include h𝒮 in
/-- **The cell estimate in expectation.** For `s ≤ u`, `S ∈ 𝓕_s`, a cell `[u, u + hh]` of length
`hh ≤ min(c₀, c₁²/8, 1)` and admissible thresholds: the set integral of the stopped increment is
bounded by `E[Ecell + Pcell]` — the martingale part integrates to zero against the `𝓕_u`-measurable
bounded weight `𝟙_S 𝟙{u < τ} Y_u (jets)`.
[cite: LawlerSchrammWerner2003Restriction, proof of Lemma 8.9] -/
theorem abs_setIntegral_cell_le {u hh : ℝ≥0} (hsu : s ≤ u) {S : Set (ℝ≥0 → ℝ)} (hS : MeasurableSet[brownianFiltration s] S)
    (hh0 : 0 < hh) (hhc : (hh : ℝ) ≤ c₀) (hh1 : (hh : ℝ) ≤ 1) {c₁ θ : ℝ} (hc₁ : 0 < c₁) (hθ : 0 < θ)
    (hcθ : Real.sqrt κ * c₁ + |ρ| * θ ≤ c₀) (hθc : θ ≤ c₀) (hh8 : (hh : ℝ) ≤ c₁ ^ 2 / 8) :
    |∫ ω in S, (stoppedProcess Y τ (u + hh) ω - stoppedProcess Y τ u ω) ∂preWienerMeasure| ≤
      ∫ ω, (Ecell κ K c₁ u hh ω + Pcell κ ρ K τ I W c₁ θ u hh ω) ∂preWienerMeasure := by
  classical
  haveI := isProbabilityMeasure_preWienerMeasure'
  have hκ := h𝒮.κ_pos.le
  have hK := h𝒮.K_pos.le
  have hτ := h𝒮.isStoppingTime
  have hSm : MeasurableSet S := brownianFiltration.le s _ hS
  obtain ⟨hX1m, hX1meas, hX1i⟩ := h𝒮.stopped_basic (u + hh)
  obtain ⟨hX0m, hX0meas, hX0i⟩ := h𝒮.stopped_basic u
  -- notation
  set Tset : Set (ℝ≥0 → ℝ) := {ω | ((u : ℝ≥0) : WithTop ℝ≥0) < τ ω} with hTset
  have hTm_u : MeasurableSet[brownianFiltration u] Tset := hτ.measurableSet_gt u
  have hTm : MeasurableSet Tset := brownianFiltration.le u _ hTm_u
  set g : (ℝ≥0 → ℝ) → ℝ := fun ω ↦ S.indicator (fun _ ↦ (1 : ℝ)) ω * Tset.indicator (fun _ ↦ (1 : ℝ)) ω with hg
  set D : (ℝ≥0 → ℝ) → ℝ := fun ω ↦ stoppedProcess Y τ (u + hh) ω - stoppedProcess Y τ u ω with hD
  set ΔB : (ℝ≥0 → ℝ) → ℝ := fun ω ↦ brownian (u + hh) ω - brownian u ω with hΔB
  set ξ₁ : (ℝ≥0 → ℝ) → ℝ := fun ω ↦ g ω * Y u ω * (Real.sqrt κ * (ℓ₁ u ω).re) with hξ₁
  set ξ₂ : (ℝ≥0 → ℝ) → ℝ := fun ω ↦ g ω * Y u ω * (κ / 2 * (ℓ₂ u ω + ℓ₁ u ω ^ 2).re) with hξ₂
  set rest : (ℝ≥0 → ℝ) → ℝ := fun ω ↦ g ω * D ω - (ξ₁ ω * ΔB ω + ξ₂ ω * (ΔB ω ^ 2 - hh)) with hrest
  -- `g ∈ {0, 1}`, `𝓕_u`-measurable, vanishing unless `u < τ`
  have hg01 : ∀ ω, g ω = 0 ∨ g ω = 1 := fun ω ↦ by
    simp only [hg, Set.indicator_apply]; split_ifs <;> simp
  have hg1 : ∀ ω, |g ω| ≤ 1 := fun ω ↦ by rcases hg01 ω with h | h <;> simp [h]
  have hgτ : ∀ ω, g ω ≠ 0 → ((u : ℝ≥0) : WithTop ℝ≥0) < τ ω := fun ω h ↦ by
    by_contra hnot
    exact h (by simp only [hg]; rw [Set.indicator_of_notMem (show ω ∉ Tset from hnot), mul_zero])
  have hgm_u : Measurable[brownianFiltration u] g := by
    have h1 : Measurable[brownianFiltration u] (S.indicator fun _ ↦ (1 : ℝ)) :=
      (measurable_const (a := (1 : ℝ))).indicator (brownianFiltration.mono hsu _ hS)
    have h2 : Measurable[brownianFiltration u] (Tset.indicator fun _ ↦ (1 : ℝ)) :=
      (measurable_const (a := (1 : ℝ))).indicator hTm_u
    exact h1.mul h2
  have hgm : Measurable g := hgm_u.mono (brownianFiltration.le u) le_rfl
  -- measurability of the jets' real parts and of `ξ₁, ξ₂`
  have hYu : Measurable[brownianFiltration u] (Y u) := h𝒮.adapted_Y u
  have hℓ₁ : Measurable[brownianFiltration u] (fun ω ↦ (ℓ₁ u ω).re) := Complex.measurable_re.comp (h𝒮.adapted_ℓ₁ u)
  have hℓ₂ : Measurable[brownianFiltration u] (fun ω ↦ (ℓ₂ u ω + ℓ₁ u ω ^ 2).re) :=
    Complex.measurable_re.comp ((h𝒮.adapted_ℓ₂ u).add ((h𝒮.adapted_ℓ₁ u).pow_const 2))
  have hξ₁m : StronglyMeasurable[brownianFiltration u] ξ₁ := ((hgm_u.mul hYu).mul (hℓ₁.const_mul _)).stronglyMeasurable
  have hξ₂m : StronglyMeasurable[brownianFiltration u] ξ₂ := ((hgm_u.mul hYu).mul (hℓ₂.const_mul _)).stronglyMeasurable
  -- bounds on `ξ₁, ξ₂`
  have hY1 : ∀ ω, |Y u ω| ≤ 1 := fun ω ↦ abs_le.2 ⟨by linarith [(h𝒮.Y_mem u ω).1], (h𝒮.Y_mem u ω).2⟩
  have hξ₁b : ∀ ω, |ξ₁ ω| ≤ Real.sqrt κ * K := by
    intro ω
    by_cases h0 : g ω = 0
    · simp only [hξ₁, h0, zero_mul, abs_zero]; positivity
    · obtain ⟨h1, -, -, -, -, -⟩ := h𝒮.bound u ω (hgτ ω h0).le
      simp only [hξ₁, abs_mul, abs_of_nonneg (Real.sqrt_nonneg κ)]
      have hre : |(ℓ₁ u ω).re| ≤ K := (Complex.abs_re_le_norm _).trans h1
      calc |g ω| * |Y u ω| * (Real.sqrt κ * |(ℓ₁ u ω).re|) ≤ 1 * 1 * (Real.sqrt κ * K) := by gcongr <;> first | exact hg1 ω | exact hY1 ω
        _ = _ := by ring
  have hξ₂b : ∀ ω, |ξ₂ ω| ≤ κ / 2 * (K + K ^ 2) := by
    intro ω
    by_cases h0 : g ω = 0
    · simp only [hξ₂, h0, zero_mul, abs_zero]; positivity
    · obtain ⟨h1, -, h2, -, -, -⟩ := h𝒮.bound u ω (hgτ ω h0).le
      simp only [hξ₂, abs_mul, abs_of_nonneg (by positivity : (0 : ℝ) ≤ κ / 2)]
      have hre : |(ℓ₂ u ω + ℓ₁ u ω ^ 2).re| ≤ K + K ^ 2 :=
        (Complex.abs_re_le_norm _).trans ((norm_add_le _ _).trans (add_le_add h2 (by rw [norm_pow]; gcongr)))
      calc |g ω| * |Y u ω| * (κ / 2 * |(ℓ₂ u ω + ℓ₁ u ω ^ 2).re|) ≤ 1 * 1 * (κ / 2 * (K + K ^ 2)) := by
            gcongr <;> first | exact hg1 ω | exact hY1 ω
        _ = _ := by ring
  -- integrability
  have hΔBi : Integrable ΔB preWienerMeasure := (memLp_two_brownian_sub u (u + hh)).integrable one_le_two
  have hsqi : Integrable (fun ω ↦ ΔB ω ^ 2 - (hh : ℝ)) preWienerMeasure := by
    have := integrable_sqIncr u (u + hh)
    refine this.congr (ae_of_all _ fun ω ↦ ?_)
    simp only [hΔB, Pi.sub_apply]; push_cast; ring
  have hgDi : Integrable (fun ω ↦ g ω * D ω) preWienerMeasure := by
    refine (integrable_const (1 : ℝ)).mono' (hgm.mul (hX1meas.sub hX0meas)).aestronglyMeasurable (ae_of_all _ fun ω ↦ ?_)
    rw [Real.norm_eq_abs, abs_mul]
    have hD1 : |D ω| ≤ 1 := abs_le.2 ⟨by linarith [(hX1m ω).1, (hX0m ω).2], by linarith [(hX1m ω).2, (hX0m ω).1]⟩
    calc |g ω| * |D ω| ≤ 1 * 1 := mul_le_mul (hg1 ω) hD1 (abs_nonneg _) zero_le_one
      _ = 1 := one_mul 1
  have hξ₁mA : AEStronglyMeasurable ξ₁ preWienerMeasure := (hξ₁m.mono (brownianFiltration.le u)).aestronglyMeasurable
  have hξ₂mA : AEStronglyMeasurable ξ₂ preWienerMeasure := (hξ₂m.mono (brownianFiltration.le u)).aestronglyMeasurable
  have hm1i : Integrable (fun ω ↦ ξ₁ ω * ΔB ω) preWienerMeasure :=
    hΔBi.bdd_mul hξ₁mA (ae_of_all _ fun ω ↦ by rw [Real.norm_eq_abs]; exact hξ₁b ω)
  have hm2i : Integrable (fun ω ↦ ξ₂ ω * (ΔB ω ^ 2 - hh)) preWienerMeasure :=
    hsqi.bdd_mul hξ₂mA (ae_of_all _ fun ω ↦ by rw [Real.norm_eq_abs]; exact hξ₂b ω)
  have hmi : Integrable (fun ω ↦ ξ₁ ω * ΔB ω + ξ₂ ω * (ΔB ω ^ 2 - hh)) preWienerMeasure := hm1i.add hm2i
  have hresti : Integrable rest preWienerMeasure := hgDi.sub hmi
  -- (1) the set integral is `∫ g D`
  have hset : ∫ ω in S, D ω ∂preWienerMeasure = ∫ ω, g ω * D ω ∂preWienerMeasure := by
    rw [← integral_indicator hSm]
    refine integral_congr_ae (ae_of_all _ fun ω ↦ ?_)
    simp only [hg]
    by_cases hωS : ω ∈ S
    · rw [Set.indicator_of_mem hωS, Set.indicator_of_mem hωS, one_mul]
      by_cases hωT : ω ∈ Tset
      · rw [Set.indicator_of_mem hωT, one_mul]
      · rw [Set.indicator_of_notMem hωT, zero_mul]
        have hle : τ ω ≤ ((u : ℝ≥0) : WithTop ℝ≥0) := not_lt.1 hωT
        have hle' : τ ω ≤ ((u + hh : ℝ≥0) : WithTop ℝ≥0) := hle.trans (by exact_mod_cast le_self_add)
        simp only [hD, stoppedProcess_eq_of_ge hle, stoppedProcess_eq_of_ge hle', sub_self]
    · rw [Set.indicator_of_notMem hωS, Set.indicator_of_notMem hωS, zero_mul, zero_mul]
  -- (2) the martingale part integrates to zero
  have hmart1 : ∫ ω, ξ₁ ω * ΔB ω ∂preWienerMeasure = 0 := by
    have := integral_mul_brownian_sub_eq_zero (a := u) (b := u + hh) le_self_add hξ₁m
    simpa [hΔB] using this
  have hmart2 : ∫ ω, ξ₂ ω * (ΔB ω ^ 2 - hh) ∂preWienerMeasure = 0 := by
    have := integral_mul_sqIncr_eq_zero (s := u) (u := u + hh) le_self_add hξ₂m hξ₂b
    have e : ((u + hh : ℝ≥0) : ℝ) - u = hh := by push_cast; ring
    rw [e] at this
    exact this
  have hgD : ∫ ω, g ω * D ω ∂preWienerMeasure = ∫ ω, rest ω ∂preWienerMeasure := by
    have e : (fun ω ↦ g ω * D ω) = fun ω ↦ rest ω + (ξ₁ ω * ΔB ω + ξ₂ ω * (ΔB ω ^ 2 - hh)) := by
      funext ω; simp only [hrest]; ring
    rw [e, integral_add hresti hmi, integral_add hm1i hm2i, hmart1, hmart2]; ring
  -- (3) the pointwise bound `|rest| ≤ Ecell + Pcell` a.e.
  have hbound : ∀ᵐ ω ∂preWienerMeasure, |rest ω| ≤ Ecell κ K c₁ u hh ω + Pcell κ ρ K τ I W c₁ θ u hh ω := by
    filter_upwards [h𝒮.ae_W, h𝒮.ae_identity, h𝒮.ae_one_step] with ω hω hidω hpathω
    have hre : rest ω = ((g ω : ℂ) * (((D ω : ℝ)) : ℂ) - g ω * Y u ω * martPart κ (ℓ₁ u ω) (ℓ₂ u ω) (ΔB ω) hh).re := by
      simp only [hrest, hξ₁, hξ₂, Complex.sub_re, Complex.mul_re, Complex.ofReal_re, Complex.ofReal_im, zero_mul, sub_zero,
        mul_zero, re_martPart, Complex.mul_im, add_zero]
      ring
    rw [hre]
    refine (Complex.abs_re_le_norm _).trans ?_
    have h1 := h𝒮.norm_cell_sub_martPart_le hω hpathω hidω (u := u) hh0 hhc hc₁ hcθ hθc (hg01 ω) (hgτ ω)
    exact h1.trans (h𝒮.cellBound_le_Ecell_add_Pcell hω u hh)
  -- (4) integrate
  have hEi := (integral_Ecell_le hκ hK hc₁ u hh hh8).1
  have hPi := h𝒮.integrable_Pcell hc₁ hθ (u := u) (hh := hh) hh1
  rw [hset, hgD]
  calc |∫ ω, rest ω ∂preWienerMeasure| ≤ ∫ ω, |rest ω| ∂preWienerMeasure := abs_integral_le_integral_abs
    _ ≤ _ := integral_mono_ae hresti.abs (hEi.add hPi) hbound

### WHAT TO WORK ON
Among the lines above, find the one with "have e : (fun" and the one with "-- (3) the pointwise". Quote both and everything between them, exactly.

### REPLY TO THE TASK
    have e : (fun ω ↦ g ω * D ω) = fun ω ↦ rest ω + (ξ₁ ω * ΔB ω + ξ₂ ω * (ΔB ω ^ 2 - hh)) := by
      funext ω; simp only [hrest]; ring
    rw [e, integral_add hresti hmi, integral_add hm1i hm2i, hmart1, hmart2]; ring
  -- (3) the pointwise bound `|rest| ≤ Ecell + Pcell` a.e.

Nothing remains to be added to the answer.